I have recently been planning what I will be doing after university. My parents are being supportive of my decisions and wanting to help me find a good solution. However, I told them that I want to “figure it out alone”. When I told my Dad this, he replied saying “Sorry, but I don’t know what that means”.
At the time I was frustrated with his response. I thought he wasn’t listening to what I wanted and that he wasn’t even trying to understand. He just wanted to be right (sorry Dad). And although it pains me to say this… I think he was right on this particular occasion. We don’t need to do anything alone. Being alone is a horrible feeling.
Today also got me thinking that if I had to do things alone all the time, life would be a hell of a lot harder. People often say that only YOU can beat your eating disorder, but you don’t have to do it alone. I think this is so true. Only I can beat Ed. It is a part of me and unfortunately only I can fully destroy it. But if I didn’t have my friends and family on my side in this battle, the fight would be impossible.
I have been struggling a lot with body image recently. The self-hatred every time I look in the mirror is getting seriously painful and I would do anything for it to go away. I look forward to a day when I can look at myself in the mirror and love my body. I had told myself I would go to the gym today and because I was so tired after a week of living in the library I didn’t manage to get there this morning. It got to 7pm and the voices in my head were screaming at me to go. It was dinner time, it was a saturday night, and I couldn’t think of many worse things than going to the gym. But, I got my gym kit on ready to leave.
Seconds before leaving the house I took a second to properly think about what I was doing. I instantly got on my phone to contact my friend and talk it through. I knew deep down I was doing the wrong thing. She told me to take my gym kit off and not go. I am stronger than Ed. All I needed to do to prove it was change into some comfy clothes and start making dinner. I took some deep breaths and after 10 minutes of deciding what to do I managed to do the right thing. Although it felt like a failure, I know it was a victory.
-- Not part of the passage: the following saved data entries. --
/-!
# Negative knowledge for the crux `EnsembleRealization` (stmt-AnomalousDissipation-0215), line `augmented-lift`
# (skeleton 097ec767): the open stub `stub_cylEnergyIneq` (FP ⇒ CEI) on ATOMS

Crux disprover (refuter-cdisprove-stmt-AnomalousDissipation-0215-0, cycle 1, 2026-08-17). Supports the item; no
positive route-item statement and no registered stub is asserted (small-model facts, `Negative/` lane). Certified
copy of §7–§7b of the crux work file `Cruxes/EnsembleRealization/Disproof.lean`.

`CEI(ν, f, μ)` — the cylindrically weighted energy inequalities — is the conclusion of the lead's registered stub
`stub_cylEnergyIneq` (and the hypothesis `hcei` of `stub_augmentedLift`); it is written INLINE below, verbatim.
FINDINGS (small models; the stub restricted to atoms is a THEOREM, so no explicit measure can refute it):

* `fderiv_inr_nonneg_of_monotone` — `∂ₑψ = fderiv ψ (ξ,e) (0,1) ≥ 0` for a `C¹` profile nondecreasing in `e`.
* `nsGeneratorPairing_sum_smul_eq_zero_of_steady` — at a steady weak solution the CEI right-hand integrand
  `⟨F(U), Σⱼ cⱼ gⱼ⟩` vanishes (linearity `Torus.nsGeneratorPairing_sum_smul`).
* `cei_lhs_nonpos_of_energy_le` — under the steady energy inequality `ν‖U‖_V² ≤ (f,U)` the left-hand integrand
  is `≤ 0`.
* `cylEnergyIneq_dirac_steady` — CEI holds on `δ_U` for `U` steady with the steady energy inequality, EVERY `ν`.
* `exists_profile_fderiv_eq_one`, `steady_of_isStationaryStatisticalSolution_dirac` — CONVERSE on atoms: a Dirac
  Foias–Prodi law `δ_U` has `U` steady (Liouville (1.30) on `Φ(u) = φ((u,w))` with a bump profile, `∂φ = 1`),
  finite enstrophy ((1.29)) and `ν‖U‖_V² ≤ (f,U)` ((1.31) on the full shell).
* `cylEnergyIneq_of_isStationaryStatisticalSolution_dirac` — hence EVERY Dirac Foias–Prodi law satisfies CEI.
* `cylEnergyIneq_mixture_steady` — and so does every finite mixture `∑ pᵢ δ_{Uᵢ}` of steady atoms.
* (rev 2, same seat, same day) `integrable_pairing_of_isStationaryStatisticalSolution`, `cylEnergyIneq_of_ae_steady` —
  CEI holds for EVERY Foias–Prodi measure carried by steady states with the steady energy inequality (`μ`-a.e.):
  right-hand integrand a.e. `0`, left-hand one a.e. `≤ 0`, both integrable ((1.29) + continuity of the weights).
* (rev 3, same seat, same day) `isStationaryStatisticalSolution_dirac_iff` — Dirac Foias–Prodi laws CHARACTERISED:
  `δ_U` is Foias–Prodi stationary iff `U ∈ V` is a steady weak solution (Temam's energy equation,
  `Torus.Temam1979_steadyWeakSolution_energy_eq_holds`, closes the converse); `ensembleRealization_dirac` — the CRUX
  HOLDS on every Dirac Foias–Prodi law with `M = E`, without the `1/2`-loss and with no hypothesis beyond its own
  (upgrade of `realised_of_dirac_steady` of `LoadBearing`): atoms can never refute `EnsembleRealization`.
Consequence for the line: a counterexample to `stub_cylEnergyIneq` must CHARGE NON-STEADY STATES — a DIFFUSE, dynamic,
non-Vishik–Fursikov Foias–Prodi measure with conditional mean backscatter — none is constructible in print or in the tree.
-/

noncomputable section

-- `Summit.<Summit>.<Problem>` is the tree's mandated summit-side namespace (CONVENTIONS §2); for this
-- single-conjunct summit the two segments coincide, so the duplicate is deliberate.
set_option linter.dupNamespace false

namespace Summit.AnomalousDissipation.AnomalousDissipation.Theorems.EnsembleRealization.Negative

open MeasureTheory Filter Topology
open scoped ENNReal InnerProductSpace RealInnerProductSpace
open Literature.Analysis.FunctionSpaces Literature.Analysis.FluidPDE

/-! ## ∂ₑψ ≥ 0 and the two pointwise budgets at a steady atom -/

/-- `∂ₑψ ≥ 0`: the energy-derivative `fderiv ψ (ξ, e) (0, 1)` of a `C¹` profile nondecreasing in the energy
variable is nonnegative (chain rule along `t ↦ (ξ, t)` and `Monotone.deriv_nonneg`). [folklore] -/
theorem fderiv_inr_nonneg_of_monotone {m : ℕ} {ψ : EuclideanSpace ℝ (Fin m) × ℝ → ℝ} (hψ : ContDiff ℝ 1 ψ)
    (hmono : ∀ ξ : EuclideanSpace ℝ (Fin m), Monotone fun e : ℝ => ψ (ξ, e))
    (ξ : EuclideanSpace ℝ (Fin m)) (e : ℝ) :
    0 ≤ fderiv ℝ ψ (ξ, e) (0, 1) := by
  have hd : HasFDerivAt ψ (fderiv ℝ ψ (ξ, e)) (ξ, e) := ((hψ.differentiable one_ne_zero) (ξ, e)).hasFDerivAt
  have hc : HasDerivAt (fun t : ℝ => ((ξ, t) : EuclideanSpace ℝ (Fin m) × ℝ))
      ((0 : EuclideanSpace ℝ (Fin m)), (1 : ℝ)) e :=
    (hasDerivAt_const e ξ).prodMk (hasDerivAt_id e)
  have hcomp : HasDerivAt (fun t : ℝ => ψ (ξ, t)) (fderiv ℝ ψ (ξ, e) (0, 1)) e := hd.comp_hasDerivAt e hc
  rw [← hcomp.deriv]
  exact (hmono ξ).deriv_nonneg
As I was sat in my room in tears, trying to take off some stupid gym kit, I was reminded that I couldn’t fight this illness alone. And I am so lucky that I don’t need to. If it wasn’t for my friend S today, I would have gone to the gym and Ed would have got even louder.
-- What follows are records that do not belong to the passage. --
import Summits.CriticalPhenomena.PercolationContinuityZ3.Theorems.PercNonProliferationSubpolynomialBlockingStubTiling
import Literature.Probability.Percolation.HalfSpaceBrickSymmetry
import HarnessLib

/-!
# Crux `PercNonProliferation.SubpolynomialBlocking` (stmt-CriticalPhenomena-4446), line `cross-sandwich-flat-seal` — stub `stub_comparisonGrowing`

Helper file for the lead's skeleton of the line `cross-sandwich-flat-seal` of the crux
`Summit.CriticalPhenomena.PercolationContinuityZ3.Theses.PercNonProliferation.SubpolynomialBlocking`.
Proves exactly the registered stub signature `stub_comparisonGrowing`; lands with
`--supports stmt-CriticalPhenomena-4446`.

Write `seal_i(Icc a b)` for "NO open path inside the coordinate box `Icc a b ⊆ ℤ³` from its face
`{x_i = a_i}` to its face `{x_i = b_i}`" (the complement of `openCrossing`), `q_n = P(seal₀([0,n]³))`
and `seed_k(n) = P(seal₀([0,n] × [0, n + m]²))`, `m = ⌊n/k⌋`. Statement (the "inch" of the line
with a GROWING power, valid at every `p`): `q_n ^ (3 (m+1)²) ≤ seed_k(n)`.

## The argument

* GEOMETRY (`StubComparisonGrowing.exists_cube_crossing`, deterministic, lattice configurations):
  an open crossing walk of `T = [0,n] × [0,n+m]²` from `{x₀ = 0}` to `{x₀ = n}` contains, for some
  direction `i ∈ {0,1,2}` and some `0 ≤ a, b ≤ m`, a face-to-face crossing in direction `i` of the
  exact cube translate `[0,n] × [a,a+n] × [b,b+n] ⊆ T`. Localise one transverse coordinate at a
  time (`StubComparisonGrowing.localise`, for a height changing by at most one along edges): either
  the whole walk fits in a band of width `n` (keep it), or it visits two levels `> n` apart and then
  contains a traverse of a band `[a, a+n]`, `a` the minimal level
  (`StubComparisonGrowing.exists_traverse_of_mem_support`, the band-traverse extraction of
  `walk_band_trichotomy` in the barrier file `TransverseCrossingsNeedNotMeetNarrow`).
* Hence `⋂_{i,a,b} seal_i(cube_{a,b}) ⊆ seal₀(T)` on lattice configurations
  (`DCT16.real_mono_of_forall_subset_edgeSet`); the `3 (m+1)²` events are decreasing, measurable
  (`StubTiling.isLowerSet_seal`, `StubTiling.measurableSet_seal`) and all of probability `q_n` by
  translation and coordinate-permutation invariance (`StubTiling.real_seal_shift`,
  `StubTiling.real_seal_perm`; `StubComparisonGrowing.real_seal_cube`), so Harris–FKG for finitely
  many decreasing events (`prob_pow_le_biInter_of_isLowerSet`, Grimmett 1999 Thm. 2.4) gives
  `q_n ^ (3 (m+1)²) ≤ P(⋂) ≤ seed_k(n)`.

No new definitions; all sets are written exactly as in the registered signature.
-/

noncomputable section

namespace Summit.CriticalPhenomena.PercolationContinuityZ3.Theorems.SubpolynomialBlocking

open MeasureTheory Filter Topology
open Literature.Probability.Percolation Literature.Probability.LatticeModels
open Literature.Barriers.CriticalPhenomena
People always say that Eating Disorders are a “family illness”. They don’t just affect the sufferer, it affects the family too. Well in my case, I think my eating disorder is a ‘family and friends illness’. I most definitely haven’t been Ed’s only victim over the past few years, and I can never thank my friends and family enough for sticking by me. If I were alone, I dread to think what my life could look like.